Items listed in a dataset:
⁂
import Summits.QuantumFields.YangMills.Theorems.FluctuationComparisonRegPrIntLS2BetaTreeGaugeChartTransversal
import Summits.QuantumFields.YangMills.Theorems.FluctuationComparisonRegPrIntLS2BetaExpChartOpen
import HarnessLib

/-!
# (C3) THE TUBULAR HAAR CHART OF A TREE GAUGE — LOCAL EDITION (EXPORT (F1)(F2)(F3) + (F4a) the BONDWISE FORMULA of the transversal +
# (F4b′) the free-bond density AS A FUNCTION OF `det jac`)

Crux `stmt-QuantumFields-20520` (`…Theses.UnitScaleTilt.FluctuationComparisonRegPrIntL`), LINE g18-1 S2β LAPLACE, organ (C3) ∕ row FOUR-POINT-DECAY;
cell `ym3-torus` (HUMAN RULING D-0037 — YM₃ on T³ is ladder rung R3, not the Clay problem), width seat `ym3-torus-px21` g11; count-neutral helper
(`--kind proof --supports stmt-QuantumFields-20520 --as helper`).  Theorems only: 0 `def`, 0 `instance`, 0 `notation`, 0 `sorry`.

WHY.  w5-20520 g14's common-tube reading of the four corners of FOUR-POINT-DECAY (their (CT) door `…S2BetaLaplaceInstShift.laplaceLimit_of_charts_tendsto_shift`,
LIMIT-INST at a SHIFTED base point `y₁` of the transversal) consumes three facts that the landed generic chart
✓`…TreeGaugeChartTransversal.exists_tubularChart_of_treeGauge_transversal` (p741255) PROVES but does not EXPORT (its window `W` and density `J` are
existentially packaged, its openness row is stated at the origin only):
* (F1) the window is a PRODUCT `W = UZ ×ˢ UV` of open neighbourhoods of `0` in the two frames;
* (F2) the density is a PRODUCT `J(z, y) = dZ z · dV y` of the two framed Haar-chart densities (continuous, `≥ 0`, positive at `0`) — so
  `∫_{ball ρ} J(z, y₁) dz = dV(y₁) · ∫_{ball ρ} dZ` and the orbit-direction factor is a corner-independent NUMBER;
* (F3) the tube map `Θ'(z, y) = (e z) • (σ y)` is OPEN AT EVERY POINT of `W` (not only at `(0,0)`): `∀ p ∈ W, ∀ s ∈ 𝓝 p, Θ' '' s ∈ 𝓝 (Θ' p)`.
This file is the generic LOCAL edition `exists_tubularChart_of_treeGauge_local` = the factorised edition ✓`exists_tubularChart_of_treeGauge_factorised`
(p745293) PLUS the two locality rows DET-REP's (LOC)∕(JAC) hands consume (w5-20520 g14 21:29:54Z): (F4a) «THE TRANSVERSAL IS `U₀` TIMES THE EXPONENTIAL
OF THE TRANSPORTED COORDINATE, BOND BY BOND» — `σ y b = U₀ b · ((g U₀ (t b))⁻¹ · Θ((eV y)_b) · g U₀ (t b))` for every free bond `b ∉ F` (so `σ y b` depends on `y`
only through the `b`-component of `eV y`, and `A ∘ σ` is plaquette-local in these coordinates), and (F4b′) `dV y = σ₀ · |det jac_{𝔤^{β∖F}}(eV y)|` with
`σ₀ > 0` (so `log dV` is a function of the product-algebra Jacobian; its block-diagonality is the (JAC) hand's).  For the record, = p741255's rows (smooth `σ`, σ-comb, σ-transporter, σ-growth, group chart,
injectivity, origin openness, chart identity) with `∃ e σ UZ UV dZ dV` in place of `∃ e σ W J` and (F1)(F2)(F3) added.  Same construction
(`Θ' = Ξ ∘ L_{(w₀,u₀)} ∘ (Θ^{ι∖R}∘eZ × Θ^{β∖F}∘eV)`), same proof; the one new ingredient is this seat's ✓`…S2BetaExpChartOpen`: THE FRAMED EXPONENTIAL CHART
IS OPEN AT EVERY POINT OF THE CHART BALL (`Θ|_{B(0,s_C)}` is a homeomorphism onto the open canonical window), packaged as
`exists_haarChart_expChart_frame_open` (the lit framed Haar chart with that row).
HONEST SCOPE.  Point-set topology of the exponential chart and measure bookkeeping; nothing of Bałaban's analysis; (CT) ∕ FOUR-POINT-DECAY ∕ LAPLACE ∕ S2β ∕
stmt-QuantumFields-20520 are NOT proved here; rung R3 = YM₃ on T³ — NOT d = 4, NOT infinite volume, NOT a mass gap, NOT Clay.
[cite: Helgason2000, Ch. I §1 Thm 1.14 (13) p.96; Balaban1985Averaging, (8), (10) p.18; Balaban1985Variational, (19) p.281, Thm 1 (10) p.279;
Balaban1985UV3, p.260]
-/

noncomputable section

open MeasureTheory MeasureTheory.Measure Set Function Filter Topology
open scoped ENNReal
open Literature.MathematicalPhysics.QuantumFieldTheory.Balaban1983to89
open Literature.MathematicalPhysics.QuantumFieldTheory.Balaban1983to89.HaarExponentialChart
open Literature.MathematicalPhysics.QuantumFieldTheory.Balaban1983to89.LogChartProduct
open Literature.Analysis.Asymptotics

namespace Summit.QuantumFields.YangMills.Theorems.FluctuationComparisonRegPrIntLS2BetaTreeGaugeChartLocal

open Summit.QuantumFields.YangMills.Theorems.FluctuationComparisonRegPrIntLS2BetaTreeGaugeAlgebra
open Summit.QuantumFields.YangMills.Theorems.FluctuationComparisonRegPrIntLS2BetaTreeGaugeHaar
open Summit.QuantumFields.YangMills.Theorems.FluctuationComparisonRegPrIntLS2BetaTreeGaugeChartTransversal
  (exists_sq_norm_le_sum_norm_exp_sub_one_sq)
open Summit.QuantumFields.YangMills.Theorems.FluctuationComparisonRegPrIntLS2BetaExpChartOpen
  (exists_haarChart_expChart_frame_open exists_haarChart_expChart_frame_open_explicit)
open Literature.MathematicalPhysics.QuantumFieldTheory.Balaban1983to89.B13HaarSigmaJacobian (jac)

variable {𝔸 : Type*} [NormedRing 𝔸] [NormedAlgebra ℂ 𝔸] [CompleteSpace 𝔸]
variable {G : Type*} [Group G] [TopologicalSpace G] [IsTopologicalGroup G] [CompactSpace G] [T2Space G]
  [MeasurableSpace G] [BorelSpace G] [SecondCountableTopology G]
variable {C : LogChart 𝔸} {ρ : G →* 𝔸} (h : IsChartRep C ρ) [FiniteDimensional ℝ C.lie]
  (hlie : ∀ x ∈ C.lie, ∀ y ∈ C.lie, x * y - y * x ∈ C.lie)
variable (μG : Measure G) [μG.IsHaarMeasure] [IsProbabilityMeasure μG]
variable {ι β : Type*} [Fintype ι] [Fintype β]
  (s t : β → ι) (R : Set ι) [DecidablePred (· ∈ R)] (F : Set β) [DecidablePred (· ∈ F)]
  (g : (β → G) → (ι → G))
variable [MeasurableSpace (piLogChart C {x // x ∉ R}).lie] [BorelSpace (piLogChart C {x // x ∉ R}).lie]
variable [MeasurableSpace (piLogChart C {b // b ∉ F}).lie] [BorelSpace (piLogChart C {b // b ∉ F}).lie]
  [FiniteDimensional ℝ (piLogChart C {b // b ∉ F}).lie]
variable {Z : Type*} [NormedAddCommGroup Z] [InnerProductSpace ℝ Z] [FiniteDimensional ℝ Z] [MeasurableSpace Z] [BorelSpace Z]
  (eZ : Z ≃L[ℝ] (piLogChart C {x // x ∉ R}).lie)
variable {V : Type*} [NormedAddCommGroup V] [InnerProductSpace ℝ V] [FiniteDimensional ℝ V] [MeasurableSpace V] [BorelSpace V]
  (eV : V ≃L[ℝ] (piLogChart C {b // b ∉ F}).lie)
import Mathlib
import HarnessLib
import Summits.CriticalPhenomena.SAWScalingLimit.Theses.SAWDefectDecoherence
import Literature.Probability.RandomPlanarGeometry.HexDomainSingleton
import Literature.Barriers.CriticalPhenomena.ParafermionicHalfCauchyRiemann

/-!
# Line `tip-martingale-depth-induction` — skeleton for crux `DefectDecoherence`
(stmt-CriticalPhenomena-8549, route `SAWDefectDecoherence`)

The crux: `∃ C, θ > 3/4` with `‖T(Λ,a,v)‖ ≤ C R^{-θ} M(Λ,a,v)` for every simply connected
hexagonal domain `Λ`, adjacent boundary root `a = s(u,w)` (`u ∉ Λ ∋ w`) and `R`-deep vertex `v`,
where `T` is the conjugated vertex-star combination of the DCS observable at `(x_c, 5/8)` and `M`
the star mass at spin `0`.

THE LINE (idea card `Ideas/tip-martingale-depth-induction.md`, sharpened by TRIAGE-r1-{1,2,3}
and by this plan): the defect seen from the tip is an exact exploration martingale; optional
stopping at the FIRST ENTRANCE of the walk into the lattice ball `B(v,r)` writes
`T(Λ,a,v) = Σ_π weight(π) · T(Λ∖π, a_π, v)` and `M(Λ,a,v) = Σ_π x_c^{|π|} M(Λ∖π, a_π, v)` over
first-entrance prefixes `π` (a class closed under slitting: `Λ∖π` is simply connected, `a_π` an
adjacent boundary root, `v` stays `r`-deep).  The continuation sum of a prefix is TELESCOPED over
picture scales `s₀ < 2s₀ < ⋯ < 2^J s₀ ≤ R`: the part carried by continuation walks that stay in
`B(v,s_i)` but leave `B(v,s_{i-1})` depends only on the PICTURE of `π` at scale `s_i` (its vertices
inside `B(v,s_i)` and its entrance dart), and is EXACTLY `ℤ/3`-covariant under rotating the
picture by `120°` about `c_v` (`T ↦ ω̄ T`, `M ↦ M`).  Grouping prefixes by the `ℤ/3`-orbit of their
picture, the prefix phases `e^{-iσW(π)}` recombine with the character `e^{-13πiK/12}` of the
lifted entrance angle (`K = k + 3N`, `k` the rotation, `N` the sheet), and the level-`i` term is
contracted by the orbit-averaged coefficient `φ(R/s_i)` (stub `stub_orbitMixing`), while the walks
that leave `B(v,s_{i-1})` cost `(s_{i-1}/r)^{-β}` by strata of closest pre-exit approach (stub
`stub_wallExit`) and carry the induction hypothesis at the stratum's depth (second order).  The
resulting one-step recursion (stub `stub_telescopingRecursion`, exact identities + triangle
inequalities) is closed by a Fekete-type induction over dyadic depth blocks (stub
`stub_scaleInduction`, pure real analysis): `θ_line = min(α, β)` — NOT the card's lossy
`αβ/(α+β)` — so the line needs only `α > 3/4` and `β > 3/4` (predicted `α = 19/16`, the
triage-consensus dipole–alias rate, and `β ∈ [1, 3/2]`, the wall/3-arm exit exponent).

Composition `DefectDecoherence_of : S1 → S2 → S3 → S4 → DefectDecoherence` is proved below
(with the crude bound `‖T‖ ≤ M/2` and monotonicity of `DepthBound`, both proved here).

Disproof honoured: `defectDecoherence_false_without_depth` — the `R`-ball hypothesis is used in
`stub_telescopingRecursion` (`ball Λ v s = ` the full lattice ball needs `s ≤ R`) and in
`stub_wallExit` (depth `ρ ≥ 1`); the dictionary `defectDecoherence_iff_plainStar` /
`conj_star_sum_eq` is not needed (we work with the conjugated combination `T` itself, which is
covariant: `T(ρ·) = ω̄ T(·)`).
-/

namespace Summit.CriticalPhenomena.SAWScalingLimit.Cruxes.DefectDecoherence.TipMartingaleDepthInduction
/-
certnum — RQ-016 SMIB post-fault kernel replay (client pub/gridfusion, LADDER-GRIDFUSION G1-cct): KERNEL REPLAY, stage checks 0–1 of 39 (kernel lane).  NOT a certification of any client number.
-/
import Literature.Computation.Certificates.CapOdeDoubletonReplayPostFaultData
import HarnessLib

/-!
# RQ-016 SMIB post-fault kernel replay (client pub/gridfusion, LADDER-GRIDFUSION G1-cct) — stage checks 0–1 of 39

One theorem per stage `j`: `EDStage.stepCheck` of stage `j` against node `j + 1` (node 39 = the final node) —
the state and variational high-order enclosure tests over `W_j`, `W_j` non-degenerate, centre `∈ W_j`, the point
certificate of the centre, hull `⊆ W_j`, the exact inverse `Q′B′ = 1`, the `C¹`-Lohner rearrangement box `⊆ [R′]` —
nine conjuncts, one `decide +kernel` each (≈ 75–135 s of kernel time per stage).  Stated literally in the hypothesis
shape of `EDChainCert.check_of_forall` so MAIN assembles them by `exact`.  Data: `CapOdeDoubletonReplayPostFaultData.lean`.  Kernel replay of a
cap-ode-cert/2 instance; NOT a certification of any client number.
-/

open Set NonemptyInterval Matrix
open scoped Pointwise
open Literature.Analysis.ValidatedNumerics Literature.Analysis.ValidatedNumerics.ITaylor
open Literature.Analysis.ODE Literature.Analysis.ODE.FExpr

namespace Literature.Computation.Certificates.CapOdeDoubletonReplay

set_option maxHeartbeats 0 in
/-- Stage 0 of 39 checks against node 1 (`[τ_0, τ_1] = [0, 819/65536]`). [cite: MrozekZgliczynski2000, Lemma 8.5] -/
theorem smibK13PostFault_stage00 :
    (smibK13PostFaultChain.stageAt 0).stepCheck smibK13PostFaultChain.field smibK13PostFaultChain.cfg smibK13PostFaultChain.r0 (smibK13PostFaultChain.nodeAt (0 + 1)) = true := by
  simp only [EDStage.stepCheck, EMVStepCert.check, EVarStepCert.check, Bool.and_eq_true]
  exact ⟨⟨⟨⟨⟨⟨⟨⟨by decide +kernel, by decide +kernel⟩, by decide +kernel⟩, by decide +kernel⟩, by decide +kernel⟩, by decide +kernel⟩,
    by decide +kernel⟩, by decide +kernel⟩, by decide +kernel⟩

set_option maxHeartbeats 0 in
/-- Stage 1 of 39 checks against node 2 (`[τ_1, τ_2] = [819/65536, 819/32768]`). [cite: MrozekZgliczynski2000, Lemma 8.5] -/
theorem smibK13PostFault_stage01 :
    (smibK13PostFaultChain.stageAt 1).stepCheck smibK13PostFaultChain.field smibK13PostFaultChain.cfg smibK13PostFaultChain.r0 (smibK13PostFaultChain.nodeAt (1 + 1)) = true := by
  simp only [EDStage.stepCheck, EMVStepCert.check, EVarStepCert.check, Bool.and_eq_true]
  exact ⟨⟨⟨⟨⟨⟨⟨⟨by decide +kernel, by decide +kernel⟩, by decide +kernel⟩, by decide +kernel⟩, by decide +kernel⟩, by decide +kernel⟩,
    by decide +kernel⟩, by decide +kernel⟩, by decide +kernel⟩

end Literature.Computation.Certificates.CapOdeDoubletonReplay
⁂
* Problem to work on
Read through the records above and copy the lines that contain "their".

* Solution for this task
WHY.  w5-20520 g14's common-tube reading of the four corners of FOUR-POINT-DECAY (their (CT) door `…S2BetaLaplaceInstShift.laplaceLimit_of_charts_tendsto_shift`,
picture by `120°` about `c_v` (`T ↦ ω̄ T`, `M ↦ M`).  Grouping prefixes by the `ℤ/3`-orbit of their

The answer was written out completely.